- Born: Michael Edwin Briant 14 February 1942 (age 84) Bournemouth, Hampshire, England
- Occupations: Television director, author

= Michael E. Briant =

British actor and director

Michael Edwin Briant (born 14 February 1942) is a retired British television director and author, best known for his work as a director for BBC television drama in the 1970s and 1980s.

==Career==
At the age of 21 Briant joined the BBC as an assistant floor manager in the drama department and a year later became a production assistant. In 1966, he took a Directors Course. Sometimes credited as just Michael Briant, he subsequently directed series such as Z-Cars and Doctor Who directing Jon Pertwee and Tom Baker in a total of six serials: Colony in Space (1971), The Sea Devils (1972), The Green Death (1973), Death to the Daleks (1974), Revenge of the Cybermen (1975) and The Robots of Death (1977).
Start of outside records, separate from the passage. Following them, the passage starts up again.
import Summits.AtomisticToContinuum.Crystallization.Theses.ChessboardParticlePlanes
import Summits.AtomisticToContinuum.Crystallization.Theorems.ChessboardParticlePlanesLjPlaneChessboardDeficitSite
import Summits.AtomisticToContinuum.Crystallization.Theorems.ChessboardParticlePlanesLjPlaneChessboardLayerPlanar
import Summits.AtomisticToContinuum.Crystallization.Theorems.ChessboardParticlePlanesLjPlaneChessboardSiteSumQ
import Summits.AtomisticToContinuum.Crystallization.Theorems.ChessboardParticlePlanesLjPlaneChessboardSiteSumUp
import Summits.AtomisticToContinuum.Crystallization.Theorems.ChessboardParticlePlanesLjPlaneChessboardSiteSumDn
import Summits.AtomisticToContinuum.Crystallization.Theorems.ChessboardParticlePlanesLjPlaneChessboardHeightSplit
import Summits.AtomisticToContinuum.Crystallization.Theorems.ChessboardParticlePlanesLjPlaneChessboardDeficitKernelAux

/-!
# Crux `ChessboardParticlePlanes.LjPlaneChessboard` (stmt-AtomisticToContinuum-6709), line `Sketch`,
# stub `deficitSite_kernelForm` — the per-site deficit as a planar matrix-kernel lattice form

Let `Q` be a periodic configuration of `ℝ³` with horizontal `ℝ`-independent periods `a, b`
generating all horizontal periods, `L = ℤ πa + ℤ πb ⊆ ℝ²` the planar lattice (`π y = !₂[y 0, y 1]`),
`g₀ ∈ Q.lattice` the vertical period, `z : ℤ → ℝ` the strictly increasing enumeration of the
occupied heights (`z (i + n) = z i + g₀ 2`, heights pairwise `≥ 3/4` apart), and `F : ℤ → Finset`
a vertically periodic presentation of the layers (layer `m` is `F m + ℤa + ℤb`,
`F (m + n) = F m + g₀`).  For `x ∈ F i₀`, `i₀ < n`, write `K(ζ, ρ) = V_LJ(√(‖ρ‖² + ζ²))`,
`c = z (i₀+1) - z i₀`, `c' = z i₀ - z (i₀-1)`.

CLAIM (registered sub-goal).  The per-site chessboard deficit `2 S_Q(x) - S_up(x) - S_dn(x)` equals
`Σ_{m<n} Σ_{f' ∈ F m} Σ'_{v ∈ L} Σ'_{j ∈ ℤ} [A - B - C - D](m, f', v, j)`, where with
`ρ = πx - πf' - v`: `A = 2 K(z i₀ - z (m + jn), ρ - j πg₀)` off `m + jn = i₀` (else `0`),
`B = Σ'_{k ≠ 0} (K(2|k|c, ρ) + K(2|k|c', ρ))` on `m + jn = i₀`, `C = Σ'_k K(|2k+1|c, ρ - j πg₀)` on
`m + jn = i₀ + 1`, `D = Σ'_k K(|2k+1|c', ρ - j πg₀)` on `m + jn = i₀ - 1` (else `0`).

PROOF (bookkeeping, [folklore]; the general lemmas are in `…DeficitKernelAux.lean`).
`deficitSite_layerForm` writes the deficit as `2 Σ'_{m' ≠ i₀} T(m') - (B₁ + C₁) - (B₂ + D₁)` with
layer sums over the planes of `Q`, and `layerSum_planar` turns every layer sum into
`Σ_{f ∈ F m'} Σ'_{v ∈ L} K(ζ, πx - πf - v)`.  The cross-plane part is re-indexed by `m' = m + jn`,
`0 ≤ m < n` (`deficitKernel_tsum_ne_int`), `F (m + jn)` is `F m` shifted by `j g₀`
(`deficitKernel_presentation_shift`), and `Σ'_j` is moved inside `Σ_{f'} Σ'_v`
(`deficitKernel_exch`), the summability on `L × ℤ` being `deficitKernel_cross_summable` (injection
into the absolutely summable site sum of `Q`) resp. planar decay for the restack parts
(`deficitKernel_prod_summable_even/odd`).  Finally the conditions `m + jn = i₀`, `i₀ ± 1` have
unique solutions `(m, j)` with `0 ≤ m < n` (`deficitKernel_index_iff`), so the `j`-sums of
`B, C, D` collapse (`tsum_ite_eq`) and the `m`-sums pick one residue (`Finset.sum_eq_single`).
No definition and no notation is introduced.
-/

noncomputable section

namespace Summit.AtomisticToContinuum.Crystallization.Theorems.ChessboardParticlePlanesLjPlaneChessboard

open Literature.MathematicalPhysics.StatisticalMechanics
/-!
# Cruxes/IR — line `pressure-monotone-tm` (ideator `ym-ir-idea-5` g7, lens: chessboard / RP transfer-matrix bounds)

Landed for item `stmt-QuantumFields-19354` (`--supports … --as helper`) by the LEAD prover ab-p1 under director-ym RULING g9-№2 ∕ №14 (3)
(critic ym-ir-crit-2 03:04:13Z ∕ 03:14:37Z: PASS as supplier); authored by ideator ym-ir-idea-5 g7, split of the sorry-free workfile
`Cruxes/IR/Lines/pressure_monotone_tm.lean` v5 (Part B = `Cruxes/IR/Lines/rp_doubling.lean`) per `Cruxes/IR/Lines/pressure_monotone_tm_LANDING.md`
(eight files: `SiteRPGeometry` → `SiteRPDoubling` → `SiteRPZdBoxes` → `SiteRPFreeCubeDoubling`; `PressureMonotoneTMFloor` → `…LinearFloor` → `…LogFloor` → `…Equipartition`).
This file: the package docstring (below) + §1 abstract slot monotonicity + §2 the exact transfer-matrix FLOOR `L⁴ f(β) ≤ log Z_{Λ_L,β}` (all `L ≥ 2`, `β ≥ 0`) + §3 consequences.

SUPPLIER, PROVED (`lean check` rc 0, no `sorry`; the `def`s are bookkeeping `Prop`s — a verbatim mirror of idea-4's
`FreeEnergyIncrementFrom`, the classical multiple-reflection bound `FreeCubeRPDoubling[All]` of §5 (Glimm–Jaffe
Prop. 10.5.1 for the product Haar measure — typed in §5 and PROVED in Part B / §6 of this v3, so that every
statement below is now UNCONDITIONAL) — and the floor functions `linFloor`, `logFloor`, `iterSide`):
**the torus pressure of Wilson's lattice gauge theory is non-increasing in the period, in every axis, with
no error term**, hence **the finite torus free energy is bounded BELOW by the infinite-volume free energy
density times the volume, for EVERY side `L ≥ 2` and every `β ≥ 0`**; and (§4) **a ceiling with cost on the
BOUNDARY only, `log Z_{Λ_L,β} ≤ L⁴ f(β) + C_r β L³`, whence the free-energy increment (FE) of the large-field
rarity engine above the LINEAR volume floor `L ≥ ⌈β⌉₊ + 2`** (idea-4 g3: quadratic floor `(⌈β⌉₊+2)²`):

* `slot3_mul_log_le` … `slot2_mul_log_le` (abstract, §1): for an axis-symmetric family `Z : ℕ⁴ → ℝ` that is
  trace-positive in the last slot for every spatial box, `n · log Z(…, n', …) ≤ n' · log Z(…, n, …)` in each of
  the four slots, `2 ≤ n ≤ n'` — the `ℓᵖ`-monotonicity `‖λ‖_{n'} ≤ ‖λ‖_{n}` of the (non-negative, Lüscher)
  transfer-matrix spectrum (tree `AspectBootstrap.mul_log_le`), transported to every axis by the three
  transpositions of `IsAxisSymmetric`;
* `cube_mul_log_le`: `L⁴ · log Z(L',L',L',L') ≤ L'⁴ · log Z(L,L,L,L)` for `2 ≤ L ≤ L'`;
  `box_mul_log_le`: `n₀n₁n₂n₃ · log Z(M,M,M,M) ≤ M⁴ · log Z(n₀,n₁,n₂,n₃)` for `2 ≤ nᵢ ≤ M`;
* (§2, Wilson's model, every compact `G`, every lattice representation `r`, `β ≥ 0`)
  `torusPressure_antitone`: `L ↦ L⁻⁴ log Z_{Λ_L,β}` is non-increasing on `L ≥ 2`;
  `volume_mul_le_torusLogPartition` / `volume_mul_freeEnergyDensity_le_torusLogPartition`:
  **`L⁴ · f(β) ≤ log Z_{Λ_L,β}` for all `L ≥ 2`** (`f` = the tree's `freeEnergyDensity 4 r.ρ β`, which exists by
  `exists_hasFreeEnergyDensity_holds`); the anisotropic form `boxVolume_mul_freeEnergyDensity_le_log`:
  `n₀n₁n₂n₃ · f(β) ≤ log Z_{r,β}(n₀,n₁,n₂,n₃)` (all sides `≥ 2`); and the spectral form
  `spatialVolume_mul_freeEnergyDensity_le_phi`: `b₁b₂b₃ · f(β) ≤ φ(b₁,b₂,b₃) = log λ₀` — the ground-state energy
  per site of the spatial torus `b₁ × b₂ × b₃` is at most `−f(β)`;
* (§3, consequences for the `BalabanLadder.IR` bookkeeping) `uniform_floor_of_tendsto`: any asymptotic
  `f(β) + c log β → K` (Chatterjee: `c = 3N²/2` for `U(N)`, tree `SoloBlind.tendsto_freeEnergyDensity_add_log`;
  `c = 3 dim G/2` expected in general) yields the **β-UNIFORM SHARP FLOOR `log Z_{Λ_L,β} ≥ L⁴ (K − ε − c log β)`
  for ALL `L ≥ 2` and all `β ≥ β_ε`, with NO volume floor** — replacing the crude link-ball floors of the tree
  (`torusLogPartition_lower_rep`: coefficient `2·dimE·L⁴` of `log β`, constant `−48L⁴`) by the sharp Gaussian
  coefficient; `increment_le_excess_add`: the free-energy increment of the large-field rarity engine satisfies
  `log Z_L(β') − log Z_L(β) ≤ [log Z_L(β') − L⁴ f(β')] + L⁴ (f(β') − f(β))` for all `L ≥ 2` — the FLOOR half of the
  finite-size sandwich `FiniteSizeFreeEnergy` of `Lines/largefield_rarity_chessboard.lean` (idea-4 g3) and of
  `Lines/largefield_rarity_uniform.lean` (this seat, g6) is now exact and β-free; only the CEILING half carries a
  volume floor;
* (§4, the ceiling and the LINEAR floor) `torusLogPartition_le_freeBox`: `log Z_{Λ_{n+1},β} ≤ (n+1)⁴ f(β) +
  10·β(N+M)·#planes·(n+1)³` (one free cube inside the torus: the tree's sub-box estimate at `q = 1`, subset
  monotonicity of the Boltzmann weight at `β ≥ 0`, Chatterjee's Lemma 17.5 `ChatterjeeFreeEnergy.le_freeEnergyDensity`);
  `finiteSize_linear`: `L⁴ f(β) ≤ log Z_{Λ_L,β} ≤ L⁴ f(β) + C_r β L³` for all `β ≥ 0`, `L ≥ 2`;
  `increment_bound_of_tendsto`: from ANY asymptotic `f(β) + c log β → K`, `log Z_L(β') − log Z_L(β) ≤ c L⁴ log(β/β') +
  C L⁴` for `β₃ ≤ β' ≤ β` and `L ≥ linFloor β = ⌈β⌉₊ + 2`; `freeEnergyIncrementFrom_linFloor :
  FreeEnergyIncrementFrom linFloor` — idea-4's (FE) `Prop` (mirrored verbatim) PROVED above the linear floor for every
  compact simple `G` (tree `freeEnergyLogCoefficient_proof`).  Fed to idea-4's proved floor-parametric engine
  `largeFieldRarityOn_of_ZRatio chessboardZRatio_odd : FreeEnergyIncrementFrom fl → LargeFieldRarityOnFrom {odd ≥ 3} fl`
  it yields β-uniform Peierls-multiplicative large-field rarity on all odd tori `2S+1 ≥ ⌈β⌉₊ + 2`; the residual
  `LargeFieldRaritySmallTori` shrinks from `2S+1 < (⌈β⌉₊+2)²` to `2S+1 ≤ ⌈β⌉₊ + 1`;
* (§5, the LOGARITHMIC floor by MULTIPLE REFLECTIONS — Glimm–Jaffe §10.5 transplanted to the free Wilson cubes)
  `FreeCubeRPDoubling ρ β` (typed): `Z(B_m)^{16} ≤ Z(B_{2m−1})`, `m ≥ 1` (site-reflection positivity of the product Haar
  measure, four Schwarz inequalities = GJ Prop. 10.5.1 with `k` = the half-face-weighted cube weight);
  PROVED from it: `log_freeCube_le_of_doubling`: `log Z(B_m) ≤ (m−1)⁴ f(β)` (NO β-cost; exact in `d = 2`);
  `torusLogPartition_le_log_freeCube` (unconditional, one-sided periodisation at no cost): `log Z_{Λ_{n+2},β} ≤ log Z(B_{n+1})`;
  `torusLogPartition_le_of_doubling`: `log Z_{Λ_L,β} ≤ (L−2)⁴ f(β)`; `increment_bound_log_of_tendsto` and
  `freeEnergyIncrementFrom_logFloor : FreeCubeRPDoublingAll → FreeEnergyIncrementFrom logFloor`, `logFloor β = ⌈log β⌉₊ + 2`:
  (FE), hence idea-4's β-uniform rarity, on all odd tori `2S+1 ≥ ⌈log β⌉₊ + 2` — the residual shrinks to `2S+1 ≤ ⌈log β⌉₊+1`,
  i.e. `L⁴ ≲ (log β)⁴`, next to the toron regime `L⁴ ≲ log β` where the β-uniform ceiling is false;
* (Part B = `Lines/rp_doubling.lean` verbatim, namespace `…Cruxes.IR.RPDoubling`, §B1–§B5; duplicated here only because
  Cruxes workfiles cannot import one another on the farm — land it as its own module and replace Part B by an `import`)
  **reflection positivity of the product Haar measure in lattice HYPERPLANES THROUGH SITES** (`x_i = c` on the torus
  `(ℤ/L)^d`, `Θ` inverting the links of direction `i`; `measurePreserving_configReflect`, the Schwarz inequality
  `sq_integral_prod_tw_le : (∫ ∏_{p∈A} e^{−βS_p})² ≤ ∫ ∏_{p ∈ A ∪ θ(A∖faces)} e^{−βS_p}` for upper plaquette sets `A` of
  range `2H < L`, via the tree's abstract site-RP Cauchy–Schwarz `LatticeRP.re_sum_pair_sq_le` with half weights
  `e^{−βS_p/2}` on the face plaquettes), its transfer to `ℤ^d` (`zdZ_sq_le_zdZ_zDouble`, through
  `FreeEnergy.integral_torusWeight_image`), the box combinatorics `zDouble_boxPlaqs` (a box reflected in its bottom face is
  the doubled box) and `d` successive reflections `zdZ_boxPlaqs_pow_le`, whence **`zdZ_cubePlaqs_pow_le :
  Z([0,m)^d)^(2^d) ≤ Z([0,2m−1)^d)`** for every `d`, every compact `G`, every continuous `ρ` with `Re tr ρ ≤ N`, every
  `β ≥ 0`, `m ≥ 1`, and `zdPartitionFunction_halfOpenBox_pow_sixteen_le` (`d = 4`);
* (§6) `freeCubeRPDoublingAll_holds : FreeCubeRPDoublingAll` and **`freeEnergyIncrementFrom_logFloor_holds :
  FreeEnergyIncrementFrom logFloor` — (FE) above the LOGARITHMIC volume floor `⌈log β⌉₊ + 2`, unconditionally.**

WHY THIS IS THE LENS: reflection positivity in all four axes (Osterwalder–Seiler) = a positive self-adjoint
Hilbert–Schmidt transfer matrix in every direction (tree `exists_spectralData_wilsonFinTorusPartition_box`,
`posType_finTorusSliceKernel`); `Z = Tr 𝕋ⁿ = Σ λᵢⁿ` with `λᵢ ≥ 0` makes `(log Z(n))/n = log ‖λ‖ₙ` non-increasing in
`n`.  Nothing model-specific enters: the floor holds for `U(1)` as well (it carries NO Yang–Mills difficulty).

WHAT IT DOES NOT DO (honesty clause).  Nothing here proves the Yang–Mills mass gap (Clay), `BalabanLadder.IR`
(item 19354), a lattice gap, or `BalabanLadder.NT`; `R4` closes only the conditional finite-`𝕋⁴` rung
`BalabanLadder.UV`.  The proved ceiling costs `β` per boundary plaquette (`C_r β L³`), which is why the floor is linear; the
β-UNIFORM ceiling `log Z_{Λ_L,β} ≤ L⁴ f(β) + C·L⁴` below that floor is NOT proved and is in fact expected to be FALSE on
tori with `L⁴ ≪ log β`: the flat connections (torons; commuting quadruples in a maximal torus
of `G`, `3·rank G` extra flat directions modulo gauge) give `log Z_{Λ_L,β} − L⁴ f(β) ≳ (3 rank G/2)·log β − C_L → ∞`
at fixed `L`.  So the floor-free residual `stub_largeFieldRaritySmallTori` of `Lines/smallfield_polymer_coder.lean`
must keep the DIFFERENCE form `[log Z_L(β') − L⁴f(β')] − [log Z_L(β) − L⁴f(β)] ≤ C L⁴` (excess increment), in which
the toron logarithms cancel; this file discharges every FLOOR that bookkeeping needs, the ceiling down to `L ≈ β`, and
isolates the excess increment on the tori `2 ≤ L ≤ ⌈β⌉₊ + 1` as the one remaining finite-size input (a Gaussian-accuracy
gluing — interface cost `O(log β)` instead of `O(β)` per boundary plaquette — would lower the floor to `L ≈ log β`; below
`L⁴ ≈ log β` only a torus-intrinsic toron analysis can decide it).  See the card `Lines/pressure-monotone-tm.md`.

References: M. Lüscher, Commun. Math. Phys. 54 (1977) 283 (positivity of the transfer matrix); K. Osterwalder,
E. Seiler, Ann. Phys. 110 (1978) 440 (reflection positivity in all axes); I. Montvay, G. Münster, *Quantum Fields on
a Lattice* (1994) §3.2.6 (3.145) (`Z = Tr 𝕋ᴺ`); S. Chatterjee, arXiv:1602.01222, Thm. 2.1 (leading term of `f`);
S. Friedli, Y. Velenik (2017) Thm. 3.6 (existence of the pressure).
-/

noncomputable section
import Literature.NumberTheory.Transcendental.RoyCriterion

/-!
# Counting exponents in Roy's parameter window (1)

Roy (2001) proved that Schanuel's conjecture for rank `l` is equivalent to his Conjecture 2
(`Literature.NumberTheory.Transcendental.RoyCriterion l`), a "small value estimate" whose
parameters `(s₀, s₁, t₀, t₁, u)` range over the window
`Literature.NumberTheory.Transcendental.RoyAdmissible`:
`max{1, t₀, 2t₁} < min{s₀, 2s₁}` and `max{s₀, s₁ + t₁} < u < ½ (1 + t₀ + t₁)`.

In the hypothesis of Conjecture 2 the auxiliary polynomial `P_N` has about `N^{t₀+t₁}` integer
coefficients of height `≤ e^N` and is asked to take values `≤ exp(-N^u)` at about
`N^{s₀} · N^{l·s₁}` (derivative, translate) pairs.  The elementary inequalities below record how
the window sits relative to the pigeonhole count `(#coefficients)·(log height)` versus
`(#conditions)·(precision)`, i.e. `1 + t₀ + t₁` versus `s₀ + l·s₁ + u`:

* `royAdmissible_one_add_lt` : already for one translate direction, `1 + t₀ + t₁ < s₀ + s₁ + u`;
* `royAdmissible_one_add_lt_rank` : hence `1 + t₀ + t₁ < s₀ + l·s₁ + u` for every `l ≥ 1`;
* `royAdmissible_add_lt_one_add` : but `s₀ + u < 1 + t₀ + t₁` — derivatives and precision at a
  single point never exceed the count; the excess comes from the translates only;
* `royAdmissible_two_mul_lt` : and the excess is mild: `2 (s₀ + s₁ + u) < 3 (1 + t₀ + t₁)`.

These are statements about real numbers only; the counting interpretation (why auxiliary
polynomials as in Conjecture 2 are not supplied by Dirichlet's box principle at a generic point of
`𝔾ₐ × 𝔾ₘ`, while they are supplied on one-parameter analytic subgroups by Waldschmidt's
construction) is heuristic and is discussed in D. Roy, *An arithmetic criterion for the values of
the exponential function*, Acta Arith. 97 (2001), §1, and N. A. V. Nguyen, D. Roy, *A small value
estimate in dimension two involving translations by rational points*, Int. J. Number Theory (2016),
arXiv:1412.5163, remarks after Corollary 2.
-/

namespace Summit.Schanuel.Schanuel.Theorems

open Literature.NumberTheory.Transcendental

variable {s₀ s₁ t₀ t₁ u : ℝ}

/-- Unpacking of Roy's window (1) into its scalar inequalities. -/
theorem royAdmissible_iff :
    RoyAdmissible s₀ s₁ t₀ t₁ u ↔
      (0 < s₀ ∧ 0 < s₁ ∧ 0 < t₀ ∧ 0 < t₁ ∧ 0 < u) ∧
      (1 < s₀ ∧ t₀ < s₀ ∧ 2 * t₁ < s₀ ∧ 1 < 2 * s₁ ∧ t₀ < 2 * s₁ ∧ 2 * t₁ < 2 * s₁) ∧
      (s₀ < u ∧ s₁ + t₁ < u ∧ u < (1 + t₀ + t₁) / 2) := by
  constructor
  · rintro ⟨h0, h1, h2, h3, h4, hA, hB, hC⟩
    have hA₁ : max 1 (max t₀ (2 * t₁)) < s₀ := lt_of_lt_of_le hA (min_le_left _ _)
    have hA₂ : max 1 (max t₀ (2 * t₁)) < 2 * s₁ := lt_of_lt_of_le hA (min_le_right _ _)
    have e₁ : (1 : ℝ) ≤ max 1 (max t₀ (2 * t₁)) := le_max_left _ _
    have e₂ : t₀ ≤ max 1 (max t₀ (2 * t₁)) := (le_max_left _ _).trans (le_max_right _ _)
    have e₃ : 2 * t₁ ≤ max 1 (max t₀ (2 * t₁)) := (le_max_right _ _).trans (le_max_right _ _)
    exact ⟨⟨h0, h1, h2, h3, h4⟩,
      ⟨e₁.trans_lt hA₁, e₂.trans_lt hA₁, e₃.trans_lt hA₁, e₁.trans_lt hA₂, e₂.trans_lt hA₂,
        e₃.trans_lt hA₂⟩,
      ⟨(le_max_left _ _).trans_lt hB, (le_max_right _ _).trans_lt hB, hC⟩⟩
  · rintro ⟨⟨h0, h1, h2, h3, h4⟩, ⟨a1, b1, c1, a2, b2, c2⟩, ⟨d1, d2, e⟩⟩
    exact ⟨h0, h1, h2, h3, h4, lt_min (max_lt a1 (max_lt b1 c1)) (max_lt a2 (max_lt b2 c2)),
      max_lt d1 d2, e⟩

/-- In Roy's window (1), one translate direction already makes the condition count exceed the
coefficient count: `1 + t₀ + t₁ < s₀ + s₁ + u`. -/
theorem royAdmissible_one_add_lt (h : RoyAdmissible s₀ s₁ t₀ t₁ u) :
    1 + t₀ + t₁ < s₀ + s₁ + u := by
  obtain ⟨-, ⟨h1, h2, -, -, -, h6⟩, ⟨h7, -, -⟩⟩ := royAdmissible_iff.mp h
  linarith

/-- The same with `l ≥ 1` translate directions: `1 + t₀ + t₁ < s₀ + l·s₁ + u`. -/
theorem royAdmissible_one_add_lt_rank (h : RoyAdmissible s₀ s₁ t₀ t₁ u) {l : ℕ} (hl : 1 ≤ l) :
    1 + t₀ + t₁ < s₀ + (l : ℝ) * s₁ + u := by
  obtain ⟨⟨-, hs₁, -, -, -⟩, -, -⟩ := royAdmissible_iff.mp h
  have h1 : (1 : ℝ) ≤ (l : ℝ) := by exact_mod_cast hl
  have h2 : s₁ ≤ (l : ℝ) * s₁ := by nlinarith
  linarith [royAdmissible_one_add_lt h]

/-- In Roy's window (1), derivatives and precision at a single point stay below the coefficient
count: `s₀ + u < 1 + t₀ + t₁`. -/
theorem royAdmissible_add_lt_one_add (h : RoyAdmissible s₀ s₁ t₀ t₁ u) :
    s₀ + u < 1 + t₀ + t₁ := by
  obtain ⟨-, -, ⟨h7, -, h9⟩⟩ := royAdmissible_iff.mp h
  linarith

/-- The excess in Roy's window (1) is mild: `2 (s₀ + s₁ + u) < 3 (1 + t₀ + t₁)`. -/
theorem royAdmissible_two_mul_lt (h : RoyAdmissible s₀ s₁ t₀ t₁ u) :
    2 * (s₀ + s₁ + u) < 3 * (1 + t₀ + t₁) := by
  obtain ⟨⟨-, -, -, ht₁, -⟩, -, ⟨h7, h8, h9⟩⟩ := royAdmissible_iff.mp h
  linarith

/-- Consequences used when reading Conjecture 2: the precision exponent exceeds the log-height
exponent (`1 < u`), translates outnumber the `X₁`-degree (`t₁ < s₁`), derivatives outnumber the
`X₀`-degree (`t₀ < s₀`), and the total degree budget exceeds the log-height (`1 < t₀ + t₁`). -/
theorem royAdmissible_consequences (h : RoyAdmissible s₀ s₁ t₀ t₁ u) :
    1 < u ∧ t₁ < s₁ ∧ t₀ < s₀ ∧ 1 < t₀ + t₁ := by
  obtain ⟨-, ⟨h1, h2, -, -, -, h6⟩, ⟨h7, -, h9⟩⟩ := royAdmissible_iff.mp h
  refine ⟨by linarith, by linarith, h2, by linarith⟩

/-- Sanity instance: Roy's admissible example `(1.3, 0.7, 1.2, 0.5, 1.32)` has
`1 + t₀ + t₁ = 2.7 < 3.32 = s₀ + s₁ + u` and `s₀ + u = 2.62 < 2.7`. -/
example : (1 + 1.2 + 0.5 : ℝ) < 1.3 + 0.7 + 1.32 ∧ (1.3 + 1.32 : ℝ) < 1 + 1.2 + 0.5 :=
  ⟨royAdmissible_one_add_lt royAdmissible_example,
    royAdmissible_add_lt_one_add royAdmissible_example⟩

end Summit.Schanuel.Schanuel.Theorems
He went on to direct several episodes from the first season of Blake's 7 in 1978, and Secret Army between 1978 and 1979. He later directed four of the six episodes of its sequel, Kessler, and the thriller series Blood Money, in which he cast many of the actors from Secret Army.

Briant's other directing work included a BBC adaptation of Robert Louis Stevenson's Treasure Island, the Emmy-award-winning BBC adaptation of Charles Dickens's story A Tale of Two Cities, the feature film Tangiers, the series Hideaway, One By One and EastEnders. Briant was also responsible for developing Howards' Way, and directed several episodes during its first series. He also spent time directing television in the Netherlands.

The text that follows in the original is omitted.